The U.S. oil and gas sector bled away more jobs last month as sustained low oil prices forced energy producers to reduce spending, suggesting that further pain may be ahead for the struggling industry.
A roughly 50 percent drop in oil prices since June has pummeled the U.S. oil sector, prompting a quick drop in activity. The number of oil rigs active in the United States has fallen 40 percent since October.
The mining sector of the workforce, which includes oil and gas workers, fell by 9,300 to 844,500 last month, according to the Labor Department's February payrolls report on Friday, driven by a fall in oil and gas drilling activity.
The losses added to a 5,800 drop in January.

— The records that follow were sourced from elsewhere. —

/-- **TRANSPORT OF A BLOCK-`ℓ²` MAJORANT THROUGH THE CHART, INPUTS OVER `S`**: if `T′` has the block-`ℓ²` majorant `K′` on the local lattice, the chart
is injective on the window `W`, the kernels compare for window bonds `x` (outputs) and `x₁` (inputs, `y(x₁) ∈ S`), and every global block is charted into at
most `n` local blocks, then `‖Δ(y)(transplant T′)u‖ ≤ n²·K(y,y′)·‖u‖` for `supp u ⊂ Δ(y′)`, `y′ ∈ S` — the `ℓ²` twin of
`B6InMajorantTransplant.inMajorant_transplant` (there `n·K`). [cite: Balaban1984PropagatorsII, (2.133) p.247 with p.238 (T_□ = □̃³), (2.140)–(2.141) p.247; derivation ours] -/
theorem inL2Majorant_transplant {g g' : B6.Geometry} (blk : X → g.Site) (blk' : X' → g'.Site) (S : Set g.Site)
    (hinj : Set.InjOn e ↑W) {T' : Module.End ℝ (X' → ℝ)} {K' : g'.Site → g'.Site → ℝ} (hT' : HasL2Majorant blk' T' K')
    (K : g.Site → g.Site → ℝ) (hK : ∀ a b, 0 ≤ K a b)
    (hcomp : ∀ x ∈ W, ∀ x₁ ∈ W, blk x₁ ∈ S → K' (blk' (e x)) (blk' (e x₁)) ≤ K (blk x) (blk x₁))
    (n : ℕ) (hfib : ∀ y : g.Site, ∃ T : Finset g'.Site, T.card ≤ n ∧ ∀ x ∈ W, blk x = y → blk' (e x) ∈ T) :
    InL2Majorant blk (transplant W e T') S (fun a b => (n : ℝ) ^ 2 * K a b) := by
  classical
  intro y y' hy' u hu
  beta_reduce
  -- the charted input `ν = ρu`, its local blocks `F ⊆ T_{y′}`, and the local output blocks `Fy ⊆ T_y`
  set ν : X' → ℝ := restrictOp W e u with hν
  set F : Finset g'.Site := (W.filter (fun x => blk x = y')).image (fun x => blk' (e x)) with hF
  set Fy : Finset g'.Site := (W.filter (fun x => blk x = y)).image (fun x => blk' (e x)) with hFy
  obtain ⟨Ty', hTy'n, hTy'⟩ := hfib y'
  obtain ⟨Ty, hTyn, hTy⟩ := hfib y
  have hFcard : F.card ≤ n := by
    refine (Finset.card_le_card fun b hb => ?_).trans hTy'n
    obtain ⟨x₁, hx₁, rfl⟩ := Finset.mem_image.mp hb
    obtain ⟨hx₁W, hbx₁⟩ := Finset.mem_filter.mp hx₁
    exact hTy' x₁ hx₁W hbx₁
  have hFycard : Fy.card ≤ n := by
    refine (Finset.card_le_card fun b hb => ?_).trans hTyn
    obtain ⟨x₁, hx₁, rfl⟩ := Finset.mem_image.mp hb
    obtain ⟨hx₁W, hbx₁⟩ := Finset.mem_filter.mp hx₁
    exact hTy x₁ hx₁W hbx₁
  -- `ν` vanishes off the local blocks of `F`
  have hνoff : ∀ x', blk' x' ∉ F → ν x' = 0 := by
    intro x' hx'
    by_cases hex : ∃ x₁ ∈ W, e x₁ = x'
    · obtain ⟨x₁, hx₁, rfl⟩ := hex
      rw [hν, restrictOp_apply_of_injOn hinj u hx₁]
      by_cases hb : blk x₁ = y'
      · exact absurd (Finset.mem_image.mpr ⟨x₁, Finset.mem_filter.mpr ⟨hx₁, hb⟩, rfl⟩) hx'
      · exact hu x₁ hb
    · push Not at hex
      rw [hν, restrictOp_apply_of_not_mem u hex]
  have hνsum : ν = ∑ b ∈ F, blockPiece blk' b ν := by
    have hsub : ∑ b ∈ F, blockPiece blk' b ν = ∑ b, blockPiece blk' b ν := by
      refine Finset.sum_subset (Finset.subset_univ F) fun b _ hbF => ?_
      funext x'
      by_cases hbx : blk' x' = b
      · simp [blockPiece, hbx, hνoff x' (hbx ▸ hbF)]
      · simp [blockPiece, hbx]
    rw [hsub, sum_blockPiece]
  -- each local output block `b ∈ Fy`: ‖Δ′(b) T′ν‖ ≤ Σ_{b₁ ∈ F} K′(b,b₁) ‖Δ′(b₁)ν‖ ≤ n · K(y,y′) · ‖u‖
  have hνle : l2n ν ≤ l2n u := l2n_restrictOp_le hinj u
  have hblock : ∀ b ∈ Fy, l2n (blockPiece blk' b (T' ν)) ≤ n * K y y' * l2n u := by
    intro b hb
    obtain ⟨x, hx, rfl⟩ := Finset.mem_image.mp hb
    obtain ⟨hxW, hxy⟩ := Finset.mem_filter.mp hx
    have hdec : blockPiece blk' (blk' (e x)) (T' ν) = ∑ b₁ ∈ F, blockPiece blk' (blk' (e x)) (T' (blockPiece blk' b₁ ν)) := by
      conv_lhs => rw [hνsum, map_sum]
      rw [blockPiece_sum]
    have hterm : ∀ b₁ ∈ F, l2n (blockPiece blk' (blk' (e x)) (T' (blockPiece blk' b₁ ν))) ≤ K y y' * l2n u := by
      intro b₁ hb₁
      obtain ⟨x₁, hx₁, rfl⟩ := Finset.mem_image.mp hb₁
      obtain ⟨hx₁W, hbx₁⟩ := Finset.mem_filter.mp hx₁
      have h1 := hT' (blk' (e x)) (blk' (e x₁)) (blockPiece blk' (blk' (e x₁)) ν) (blockPiece_off blk' _ ν)
      have hKK : K' (blk' (e x)) (blk' (e x₁)) ≤ K y y' := by
        have := hcomp x hxW x₁ hx₁W (hbx₁ ▸ hy')
        rwa [hxy, hbx₁] at this
      calc l2n (blockPiece blk' (blk' (e x)) (T' (blockPiece blk' (blk' (e x₁)) ν)))
          ≤ K' (blk' (e x)) (blk' (e x₁)) * l2n (blockPiece blk' (blk' (e x₁)) ν) := h1
        _ ≤ K y y' * l2n u := mul_le_mul hKK ((l2n_blockPiece_le blk' _ ν).trans hνle) (l2n_nonneg _) (hK _ _)
    rw [hdec]
    calc l2n (∑ b₁ ∈ F, blockPiece blk' (blk' (e x)) (T' (blockPiece blk' b₁ ν)))
        ≤ ∑ b₁ ∈ F, l2n (blockPiece blk' (blk' (e x)) (T' (blockPiece blk' b₁ ν))) := l2n_sum_le _ _
      _ ≤ ∑ _b₁ ∈ F, K y y' * l2n u := Finset.sum_le_sum hterm
      _ = F.card * (K y y' * l2n u) := by rw [Finset.sum_const, nsmul_eq_mul]
      _ ≤ n * (K y y' * l2n u) := mul_le_mul_of_nonneg_right (Nat.cast_le.mpr hFcard) (mul_nonneg (hK _ _) (l2n_nonneg u))
      _ = n * K y y' * l2n u := by ring
  -- assemble through the extension
  have hFy_mem : ∀ x ∈ W, blk x = y → blk' (e x) ∈ Fy := fun x hxW hxy =>
    Finset.mem_image.mpr ⟨x, Finset.mem_filter.mpr ⟨hxW, hxy⟩, rfl⟩
  have hTr : transplant W e T' u = extendOp W e (T' ν) := by
    funext x
    rw [transplant_apply, extendOp_apply]
  rw [hTr]
  calc l2n (blockPiece blk y (extendOp W e (T' ν)))
      ≤ ∑ b ∈ Fy, l2n (blockPiece blk' b (T' ν)) := l2n_blockPiece_extendOp_le blk blk' hinj y Fy hFy_mem (T' ν)
    _ ≤ ∑ _b ∈ Fy, n * K y y' * l2n u := Finset.sum_le_sum hblock
    _ = Fy.card * (n * K y y' * l2n u) := by rw [Finset.sum_const, nsmul_eq_mul]
    _ ≤ n * (n * K y y' * l2n u) :=
        mul_le_mul_of_nonneg_right (Nat.cast_le.mpr hFycard) (mul_nonneg (mul_nonneg (Nat.cast_nonneg n) (hK _ _)) (l2n_nonneg u))
    _ = (n : ℝ) ^ 2 * K y y' * l2n u := by ring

Jobs in the oil extraction sub-sector, which includes rig workers, dropped 1,100 to 198,300, adding to a 1,800 drop in January. Support activities for mining, which includes oil and gas workers, fell 7,400.
That made the energy sector a rare black mark in the jobs report, which showed nonfarm payrolls soaring 295,000 last month, beating expectations, and the jobless rate falling to a more than 6-1/2-year low of 5.5 percent.
Job losses in the oil and gas sector have been relatively modest since June, in part due the lag between falling crude prices and job cuts. But the last two months suggest the speed of the cuts may be increasing as prices remain depressed.
Past slowdowns suggest it takes time for job cuts to materialize. In 2008, during the financial crisis, jobs in the oil and gas extraction sector did not begin to fall until December, five months into the oil price slide. But once the rout started, it lasted for a year, wiping out over 50,000 jobs.
The signs are bleak. Oil drilling firms including Schlumberger, Halliburton and Baker Hughes already have announced plans to lay off ten of thousands of workers worldwide this year.